Welcome to another CTF writeup. I did some CTFs early this year but didn’t publish writeups, but here we are, back again. This time I played TJCTF 2024 in the weekend time. We participated as ISwearGoogledIt with Razvi and Bubu. We solved all the Web challenges, so if you miss some writeups, ask Bubu to write them down 😉. Let’s get started:


Web

Crypto

Table of contents generated with md-toc




Web

web/frog

kpdfgo 311 solves / 108 points I keep seeing frogs in my room at 2am… please help me get rid of them…

frog.tjc.tf

Go to robots.txt and find the following disallowed path:

https://frog.tjc.tf/robots.txt

User-agent: *
Disallow: /secret-frogger-78570618/

Visit that path and in the source code, there is a link to the flag (https://frog.tjc.tf/secret-frogger-78570618/flag-ed8f2331.txt):

tjctf{fr0gg3r_1_h4rdly_kn0w_h3r_3e1c574f}


web/reader

sToro 144 solves / 119 points Sites today have so much clutter, so I made a site to remove most of the extra stuff! Attached files: server.zip reader.tjc.tf

This challenge is a web challenge with SSRF (Server-Side Request Forgery). It visits a website of you choice.

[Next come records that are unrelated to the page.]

import Summits.HubbardSuperconductivity.HubbardSuperconductivity.Theorems.AnisotropyChordTransferFibre3FinXBSym

/-!
# Route `AnisotropyChord` / H0 rotor rung: FIN combined (rows `N₁` + C) certificate at `L = 17` — cell facts, part `dl`

Kernel facts `xbcCellAny 17 (49/50) 20 la lb (c, bn) = true` (via the symmetric-table evaluator `xbcCellAnyW` of `…FinXBSym`: `rw [← xbcCellAnyW_eq]; decide +kernel`, zero data) for 1 λ-cells of the per-`L` cover
(`…FinXCCover.xbcCheck`; cell design: p3 g6 (g5 generator) scratch `xbc_design.py`, mirrors `xb_mirror.py`/`xc_mirror.py`); assembled in `…FinXBCSeventeen`.
Prover seat `hubbard-h0-rotor-p3` g5; helper for piece A = stmt-HubbardSuperconductivity-23918 of rung 19089 (`--supports`, helper class).
WHAT THIS IS NOT: nothing here proves superconductivity in the Hubbard model (rotor TARGET as worded stays FALSE, g15 verdict); kernel facts for the FIN certificate of two hypotheses (rows `N₁`, C) of ONE conditional reduction.  Tree imports only; no sorry, no new axioms.
-/

set_option linter.dupNamespace false

namespace Summit.HubbardSuperconductivity.HubbardSuperconductivity.Theorems.AnisotropyChord.Transfer.Fibre3

namespace FinXB

set_option maxHeartbeats 4000000 in
/-- kernel fact: cell 129 at `L = 17` (certified, c = (1/2 : ℚ), b = 21/20). [folklore] -/
theorem xbc17_129 : xbcCellAny 17 (49/50 : ℚ) 20 4620222774009302 4735728343359535 ((1/2 : ℚ), (21 : ℕ)) = true := by
  rw [← xbcCellAnyW_eq]
  decide +kernel

end FinXB

end Summit.HubbardSuperconductivity.HubbardSuperconductivity.Theorems.AnisotropyChord.Transfer.Fibre3
import Summits.HubbardSuperconductivity.HubbardSuperconductivity.Theorems.AnisotropyChordTransferFibre3FinXDEvalW

/-!
# Route `AnisotropyChord` / H0 rotor rung: FIN per-`L` row-D (KT-2a″) cell facts, `L = 24`, cells 83–83

Kernel facts `xdCellAny0 24 (49/50) la lb aD = true` (in-kernel point tables, zero data; `decide +kernel`) for the combined-cell
grid of `L = 24` (g5 design, 1–2.5 % cells); assembled in `…FinXDTwentyFour`.  Prover seat `hubbard-h0-rotor-p3` g7; helper for piece A =
stmt-HubbardSuperconductivity-23918 of rung 19089 (`--supports`, helper class).  WHAT THIS IS NOT: nothing here proves superconductivity in the
Hubbard model (rotor TARGET as worded stays FALSE, g15 verdict); kernel facts for ONE hypothesis of ONE conditional reduction.
-/

set_option linter.dupNamespace false
set_option autoImplicit false

namespace Summit.HubbardSuperconductivity.HubbardSuperconductivity.Theorems.AnisotropyChord.Transfer.Fibre3

namespace FinXD

/-- cell 83 of `L = 24` (`cert`). [folklore] -/
theorem xd24_83 : xdCellAny0 24 (49/50 : ℚ) 722174105287501 740228457919689 (2/25 : ℚ) = true := by (rw [← xdCellAnyW0_eq]; decide +kernel)

end FinXD

end Summit.HubbardSuperconductivity.HubbardSuperconductivity.Theorems.AnisotropyChord.Transfer.Fibre3
/-- One step of the boundary: after blowing up `C` (by `υ`), the NEW ray `ν` carries the exceptional divisor `C·𝒪_{F'}`, every other ray the STRICT
transform of its divisor (Görtz–Wedhorn (13.19), `Literature…strictTransformIdeal`).  [OURS · definition] -/
def Boundary.stepAlong {F F' : Scheme.{0}} (E : Boundary n F) (C : F.IdealSheafData) (ν : Ray n) (υ : F' ⟶ F) : Boundary n F' :=
  fun ρ => if ρ = ν then C.comap υ else strictTransformIdeal υ C (E ρ)

/-- The boundary of a FRAME `W = (W_1, …, W_n)`: the frame ray `e_j` carries `W_j`, every other ray `⊤`.  [OURS · definition] -/
def frameBoundary {F : Scheme.{0}} (W : Fin n → F.IdealSheafData) : Boundary n F :=
  fun ρ => (Finset.univ.filter (fun j => e n j = ρ)).inf W

/-- `W` is a FRAME AT `x`: the stalks `(W_j)_x` are principal, generated by a regular system of parameters `w_1, …, w_n` of the `n`-dimensional local ring
`𝒪_{F,x}` (so `𝒪_{F,x}` is regular and `V(W_1), …, V(W_n)` are SNC divisors through `x` cutting out `x`).  Chart-free; the étale chart `(w_j) : Spec 𝒪_{F,x} → 𝔸ⁿ`
is DERIVED by the provers, not posited.  [OURS · definition] -/
def IsFrameAt {F : Scheme.{0}} (W : Fin n → F.IdealSheafData) (x : F) : Prop :=
  ∃ w : Fin n → F.presheaf.stalk x, (∀ j, stalkIdeal (W j) x = Ideal.span {w j}) ∧
    Ideal.span (Set.range w) = IsLocalRing.maximalIdeal (F.presheaf.stalk x) ∧
    ringKrullDim (F.presheaf.stalk x) = (n : WithBot ℕ∞)

/-- **STRATA TOWERS.**  `StrataTower F E T F₉ β T₉`: `(F₉, β : F₉ ⟶ F, T₉)` is obtained from `(F, E, T)` by finitely many steps «choose a face `τ` with a NON-FRAME
ray whose stratum is E1-LEGAL for the current strict transform `T` (`supp ⊆ T`, `T ⊄ supp`), blow the stratum up, replace `E` by `E.stepAlong (stratum E τ) (Σ τ)`
and `T` by the strict transform `closure (υ⁻¹(T ∖ supp))`».  No fan, no equation: legality is carried as DATA (the k-side proves it from `Bad`, the O-side consumes
it).  [OURS · definition] -/
inductive StrataTower : ∀ (F : Scheme.{0}), Boundary n F → Set F → ∀ (F₉ : Scheme.{0}), (F₉ ⟶ F) → Set F₉ → Prop
  | nil (F : Scheme.{0}) (E : Boundary n F) (T : Set F) : StrataTower F E T F (𝟙 F) T
  | cons (F : Scheme.{0}) (E : Boundary n F) (T : Set F) (τ : Finset (Ray n))
      (hτ : ∃ ρ ∈ τ, ρ ∉ Set.range (e n))
      (hE1 : ((stratum E τ).support : Set F) ⊆ T) (hT : ¬ T ⊆ ((stratum E τ).support : Set F))
      (F' : Scheme.{0}) (υ : F' ⟶ F) (hυ : IsBlowup υ (stratum E τ))
      (F₉ : Scheme.{0}) (β : F₉ ⟶ F') (T₉ : Set F₉) :
      StrataTower F' (E.stepAlong (stratum E τ) (∑ ρ ∈ τ, ρ) υ) (closure (υ ⁻¹' (T \ ((stratum E τ).support : Set F)))) F₉ β T₉ →
      StrataTower F E T F₉ (β ≫ υ) T₉

/-- **`ReachToric n`** — the admissibility predicate fed to K5′ (`Reach` slot, same type): after the point blow-up `υ : F₂ ⟶ F₁` of the closed point `x`,
`(F₉, β, T₉)` is a STRATA TOWER over `(F₂, E₁, T₂)` where `E₁` = the frame boundary of some frame `W` at `x`, stepped along the point blow-up (the ray
`𝟙 = Σ_j e_j` carries the exceptional divisor `𝔪_x·𝒪_{F₂}`, the ray `e_j` the strict transform of `W_j`).  [OURS · definition] -/
def ReachToric (n : ℕ) : ∀ (F₁ F₂ : Scheme.{0}), (F₂ ⟶ F₁) → F₁ → Set F₂ → ∀ (F₉ : Scheme.{0}), (F₉ ⟶ F₂) → Set F₉ → Prop :=
  fun F₁ F₂ υ x T₂ F₉ β T₉ => ∃ (hx : IsClosed ({x} : Set F₁)) (W : Fin n → F₁.IdealSheafData), IsFrameAt W x ∧
    StrataTower F₂ ((frameBoundary W).stepAlong (vanishingIdeal (⟨{x}, hx⟩ : Closeds F₁)) 1 υ) T₂ F₉ β T₉

/-! ## 13.5 Certified small print of the definitions -/

/-- The ray `𝟙 = (1, …, 1)` is the sum of the frame rays (the exceptional ray of the POINT blow-up = the star of the full orthant cone). [OURS] -/
theorem one_eq_sum_e : (1 : Ray n) = ∑ j : Fin n, e n j := by
  funext i
  simp [e, Finset.sum_apply, Pi.single_apply]

/-- The frame boundary at a frame ray is the frame member. [OURS] -/
theorem frameBoundary_e {F : Scheme.{0}} (W : Fin n → F.IdealSheafData) (j : Fin n) : frameBoundary W (e n j) = W j := by
  have hinj : Function.Injective (e n) := fun a b h => by
    by_contra hab
    have := congrFun h a
    simp [e, hab] at this
  have : (Finset.univ.filter (fun i => e n i = e n j)) = {j} := by
    ext i; simp [hinj.eq_iff]
  simp [frameBoundary, this]

/-- The frame boundary at a non-frame ray is `⊤` (no divisor). [OURS] -/
theorem frameBoundary_of_not_mem_range {F : Scheme.{0}} (W : Fin n → F.IdealSheafData) {ρ : Ray n} (hρ : ρ ∉ Set.range (e n)) :
    frameBoundary W ρ = ⊤ := by
  have : (Finset.univ.filter (fun i => e n i = ρ)) = ∅ := by
    ext i; simp only [Finset.mem_filter, Finset.mem_univ, true_and, Finset.notMem_empty, iff_false]
    exact fun h => hρ ⟨i, h⟩
  simp [frameBoundary, this]

/-- `stepAlong` at the new ray is the exceptional ideal, elsewhere the strict transform. [OURS] -/
theorem stepAlong_self {F F' : Scheme.{0}} (E : Boundary n F) (C : F.IdealSheafData) (ν : Ray n) (υ : F' ⟶ F) :
    E.stepAlong C ν υ ν = C.comap υ := by simp [Boundary.stepAlong]

/-- `stepAlong` at a ray other than the new one is the strict transform of that ray's divisor. [OURS] -/
theorem stepAlong_of_ne {F F' : Scheme.{0}} (E : Boundary n F) (C : F.IdealSheafData) {ν ρ : Ray n} (h : ρ ≠ ν) (υ : F' ⟶ F) :
    E.stepAlong C ν υ ρ = strictTransformIdeal υ C (E ρ) := by simp [Boundary.stepAlong, h]

/-- A ray absent before a step (value `⊤`) and different from the new ray stays absent. [OURS; `strictTransformIdeal_top`] -/
theorem stepAlong_eq_top {F F' : Scheme.{0}} (E : Boundary n F) (C : F.IdealSheafData) {ν ρ : Ray n} (h : ρ ≠ ν) (υ : F' ⟶ F)
    (hρ : E ρ = ⊤) : E.stepAlong C ν υ ρ = ⊤ := by
  rw [stepAlong_of_ne E C h υ, hρ, strictTransformIdeal_top]

/-- The identity tower is admissible (zero steps). [OURS] -/
theorem strataTower_nil {F : Scheme.{0}} (E : Boundary n F) (T : Set F) : StrataTower F E T F (𝟙 F) T := StrataTower.nil F E T

/-! ## 13.6 (B3c) THE ITERATION, PROVED: HSUB(ReachToric) from ANY upstairs invariant `G` with (B3a) an initialisation at the point step, (B3g) the four
centre facts for every stratum with a non-frame ray, (B3b) preservation under one strata step — by induction over `StrataTower` with `modelStep_chain` -/

section Iteration

/-- The STAGE TUPLE `modelStep_chain` consumes and produces, for a downstairs `(F, T)` modelled by `jm : F ⟶ X` in the stage `(X, σ, S)`. [OURS · abbreviation] -/
def StageTuple (O : Type) [CommRing O] (k : Type) [Field k] (θ : O →+* k) (P : Scheme.{0}) (q : P ⟶ Spec (.of O))
    (Ch : ∀ X' : Scheme.{0}, (X' ⟶ P) → Set X' → Prop)
    (X : Scheme.{0}) (σ : X ⟶ P) (S : Set X) (F : Scheme.{0}) (jm : F ⟶ X) (t : F ⟶ Spec (.of k)) (T : Set F) : Prop :=
  Ch X σ S ∧ IsIntegral X ∧ IsLocallyNoetherian X ∧ Scheme.IsRegular X ∧ IsDominant (σ ≫ q) ∧ IsIntegral F ∧
    IsPullback jm t (σ ≫ q) (Spec.map (CommRingCat.ofHom θ)) ∧ jm '' T = S ∧ IsClosed T ∧ IsIrreducible T

variable (O : Type) [CommRing O] [IsDomain O] [IsDiscreteValuationRing O] (k : Type) [Field k] (θ : O →+* k)
  (P : Scheme.{0}) (q : P ⟶ Spec (.of O)) (Y : Set P) (Ch : ∀ X' : Scheme.{0}, (X' ⟶ P) → Set X' → Prop)

/-- **(B3g) as a predicate on `G`**: at every stage, every stratum of a face with a non-frame ray whose downstairs stratum is E1-legal is, upstairs, a REGULAR,
`O`-FLAT centre with `comap jm = ` the downstairs stratum and off the generic point of `Y`.  [OURS · the centre-facts clause of the spec] -/
def StratumFacts (G : ∀ (X : Scheme.{0}) (_ : X ⟶ P) (F : Scheme.{0}) (_ : F ⟶ X), Boundary n X → Boundary n F → Prop) : Prop :=
  ∀ (X : Scheme.{0}) (σ : X ⟶ P) (S : Set X) (F : Scheme.{0}) (jm : F ⟶ X) (t : F ⟶ Spec (.of k)) (T : Set F)
    (EX : Boundary n X) (E : Boundary n F), StageTuple O k θ P q Ch X σ S F jm t T → G X σ F jm EX E →
    ∀ τ : Finset (Ray n), (∃ ρ ∈ τ, ρ ∉ Set.range (e n)) → ((stratum E τ).support : Set F) ⊆ T →
      Scheme.IsRegular (stratum EX τ).subscheme ∧ Flat ((stratum EX τ).subschemeι ≫ σ ≫ q) ∧
      (stratum EX τ).comap jm = stratum E τ ∧ σ '' ((stratum EX τ).support : Set X) ⊆ {y : P | ¬ IsGenericPoint y Y}

/-- **(B3b) as a predicate on `G`**: `G` survives one strata step (upstairs blow-up `τX` of the upstairs stratum, downstairs blow-up `υ` of the downstairs
stratum, the new model square `j'` with `j' ≫ τX = υ ≫ jm` produced by `modelStep_chain`), the boundaries being stepped along on both floors. [OURS · the
step clause of the spec] -/
def StepFacts (G : ∀ (X : Scheme.{0}) (_ : X ⟶ P) (F : Scheme.{0}) (_ : F ⟶ X), Boundary n X → Boundary n F → Prop) : Prop :=
  ∀ (X : Scheme.{0}) (σ : X ⟶ P) (S : Set X) (F : Scheme.{0}) (jm : F ⟶ X) (t : F ⟶ Spec (.of k)) (T : Set F)
    (EX : Boundary n X) (E : Boundary n F), StageTuple O k θ P q Ch X σ S F jm t T → G X σ F jm EX E →
    ∀ τ : Finset (Ray n), (∃ ρ ∈ τ, ρ ∉ Set.range (e n)) → ((stratum E τ).support : Set F) ⊆ T → ¬ T ⊆ ((stratum E τ).support : Set F) →
    ∀ (X₂ : Scheme.{0}) (τX : X₂ ⟶ X), IsBlowup τX (stratum EX τ) → IsIntegral X₂ → IsLocallyNoetherian X₂ → Scheme.IsRegular X₂ →
    ∀ (F₂ : Scheme.{0}) (υ : F₂ ⟶ F), IsBlowup υ (stratum E τ) → IsIntegral F₂ →
    ∀ (j' : F₂ ⟶ X₂) (t' : F₂ ⟶ Spec (.of k)), IsPullback j' t' ((τX ≫ σ) ≫ q) (Spec.map (CommRingCat.ofHom θ)) → j' ≫ τX = υ ≫ jm →
      G X₂ (τX ≫ σ) F₂ j' (EX.stepAlong (stratum EX τ) (∑ ρ ∈ τ, ρ) τX) (E.stepAlong (stratum E τ) (∑ ρ ∈ τ, ρ) υ)

/-- **The induction over strata towers** (engine context fixed): a `G`-good stage over `(F, E, T)` lifts every strata tower over `(F, E, T)`.
[OURS · L1 W4.5b · PROVED; `modelStep_chain` + `exists_isBlowup`] -/
theorem strataTower_lift (hθ : Function.Surjective θ) (hYirr : IsIrreducible Y) (hYcl : IsClosed Y)
    (hChain : ∀ (X' : Scheme.{0}) (σ : X' ⟶ P) (S : Set X'), Ch X' σ S →
      Summit.ResolutionOfSingularities.ResolutionOfSingularities.Theses.EquisingularLift.Split.Chain P Y X' σ S)
    (hStep : ∀ (X' X'' : Scheme.{0}) (σ' : X' ⟶ P) (S' : Set X') (C : X'.IdealSheafData) (τ : X'' ⟶ X'),
      Ch X' σ' S' → IsBlowup τ C → Scheme.IsRegular C.subscheme → Flat (C.subschemeι ≫ σ' ≫ q) →
      σ' '' (C.support : Set X') ⊆ {x : P | ¬ IsGenericPoint x Y} →
      (C.support : Set X') ∩ (σ' ≫ q) ⁻¹' {IsLocalRing.closedPoint O} ⊆ S' →
      Ch X'' (τ ≫ σ') (closure (τ ⁻¹' (S' \ (C.support : Set X')))))
    (G : ∀ (X : Scheme.{0}) (_ : X ⟶ P) (F : Scheme.{0}) (_ : F ⟶ X), Boundary n X → Boundary n F → Prop)
    (hstrat : StratumFacts (n := n) O k θ P q Y Ch G) (hstep : StepFacts (n := n) O k θ P q Ch G)
    {F : Scheme.{0}} {E : Boundary n F} {T : Set F} {F₉ : Scheme.{0}} {β : F₉ ⟶ F} {T₉ : Set F₉}
    (h : StrataTower F E T F₉ β T₉) :
    ∀ (X : Scheme.{0}) (σ : X ⟶ P) (S : Set X) (jm : F ⟶ X) (t : F ⟶ Spec (.of k)) (EX : Boundary n X),
      StageTuple O k θ P q Ch X σ S F jm t T → G X σ F jm EX E →
      ∃ (X₉ : Scheme.{0}) (σ₉ : X₉ ⟶ P) (S₉ : Set X₉) (j₉ : F₉ ⟶ X₉) (t₉ : F₉ ⟶ Spec (.of k)),
        Ch X₉ σ₉ S₉ ∧ IsIntegral X₉ ∧ IsLocallyNoetherian X₉ ∧ Scheme.IsRegular X₉ ∧ IsDominant (σ₉ ≫ q) ∧
        IsPullback j₉ t₉ (σ₉ ≫ q) (Spec.map (CommRingCat.ofHom θ)) ∧ j₉ '' T₉ = S₉ ∧
        IsClosed T₉ ∧ IsIrreducible T₉ ∧ IsIntegral F₉ := by
  induction h with
  | nil F E T =>
    intro X σ S jm t EX hst _
    obtain ⟨hCh, hXi, hXn, hXr, hdom, hFi, hsq, hTS, hTcl, hTirr⟩ := hst
    exact ⟨X, σ, S, jm, t, hCh, hXi, hXn, hXr, hdom, hsq, hTS, hTcl, hTirr, hFi⟩
  | cons F E T τ hτ hE1 hT F' υ hυ F₉ β T₉ hrest ih =>
    intro X σ S jm t EX hst hG
    obtain ⟨hCh, hXi, hXn, hXr, hdom, hFi, hsq, hTS, hTcl, hTirr⟩ := hst
    -- the four centre facts for the upstairs stratum
    obtain ⟨hCreg, hCflat, hCD, hoff⟩ :=
      hstrat X σ S F jm t T EX E ⟨hCh, hXi, hXn, hXr, hdom, hFi, hsq, hTS, hTcl, hTirr⟩ hG τ hτ hE1
    -- blow the upstairs stratum up and run the model step
    obtain ⟨X₂, τX, hτX⟩ := exists_isBlowup X (stratum EX τ)
    haveI := hXi; haveI := hXn; haveI := hFi
    obtain ⟨hX₂i, hX₂n, hX₂r, hX₂dom, hF'i, hirr, j', t', hsq', hcomm, hCh'⟩ :=
      modelStep_chain O k θ hθ P q Y hYirr hYcl Ch hChain hStep X σ S hCh hXr hdom F jm t hsq T hTS
        (stratum EX τ) (stratum E τ) hCD hCreg hCflat hoff hE1 hT X₂ τX hτX F' υ hυ
    -- the invariant survives the step
    have hG' := hstep X σ S F jm t T EX E ⟨hCh, hXi, hXn, hXr, hdom, hFi, hsq, hTS, hTcl, hTirr⟩ hG τ hτ hE1 hT
      X₂ τX hτX hX₂i hX₂n hX₂r F' υ hυ hF'i j' t' hsq' hcomm
    -- recurse
    obtain ⟨X₉, σ₉, S₉, j₉, t₉, h⟩ := ih X₂ (τX ≫ σ) (j' '' closure (υ ⁻¹' (T \ ((stratum E τ).support : Set F)))) j' t'
      (EX.stepAlong (stratum EX τ) (∑ ρ ∈ τ, ρ) τX) ⟨hCh', hX₂i, hX₂n, hX₂r, hX₂dom, hF'i, hsq', rfl, isClosed_closure, hirr⟩ hG'
    exact ⟨X₉, σ₉, S₉, j₉, t₉, h⟩

end Iteration

/-! ## 13.9 (B4δ) THE k-SIDE ITERATION, PROVED: `hres`(ReachToric) from ANY downstairs invariant `DI m F ρ T` (m = a termination measure, e.g. the number of
non-regular points of the reduced closure of `T`) with (B4-init) it holds for `(ℙⁿ_k, 𝟙, range ι)`, (B4-end) at `m = 0` the reduced closure is regular,
(B4-round) at `m + 1` there is a non-regular closed point `x` (ambient regular at `x`) such that after ANY blow-up of `x` some `ReachToric` tower reaches `DI m'`,
`m' ≤ m` — strong induction on `m` through K5′'s closure operator `Q`.  So (B4) `hres_toricRounds` = «exhibit `DI`» (the intended `DI`: §5 of the ENGINE WORD). -/

section Rounds

variable (n : ℕ) (k : Type) [Field k]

Checking the code, we can locate the flag at the /monitor endpoint that only requires request.remote_addr to be “localhost” or “127.0.0.1”:

# snip...
@app.route("/")
def index():
    global log, log_count
    site_to_visit = request.args.get("site") or ""
    url = urlparse(site_to_visit)
    if not site_to_visit:
        return render_template("index.html")
    else:
        parser = etree.HTMLParser()
        try:
            response = get(site_to_visit).text
            tree = etree.fromstring(response, parser).getroottree()
            content = get_text_repr(tree, url.scheme + "://" + url.netloc)
        except Exception as e:
            print(e)
            log_count += 1
            if log_count >= MAX_LOGS:
                log.pop(0)
                log_count = MAX_LOGS
            log.append(str(e))
            tree = etree.fromstring(
                "<body>failed to load page</body>", parser
            ).getroottree()
            content = get_text_repr(tree, "")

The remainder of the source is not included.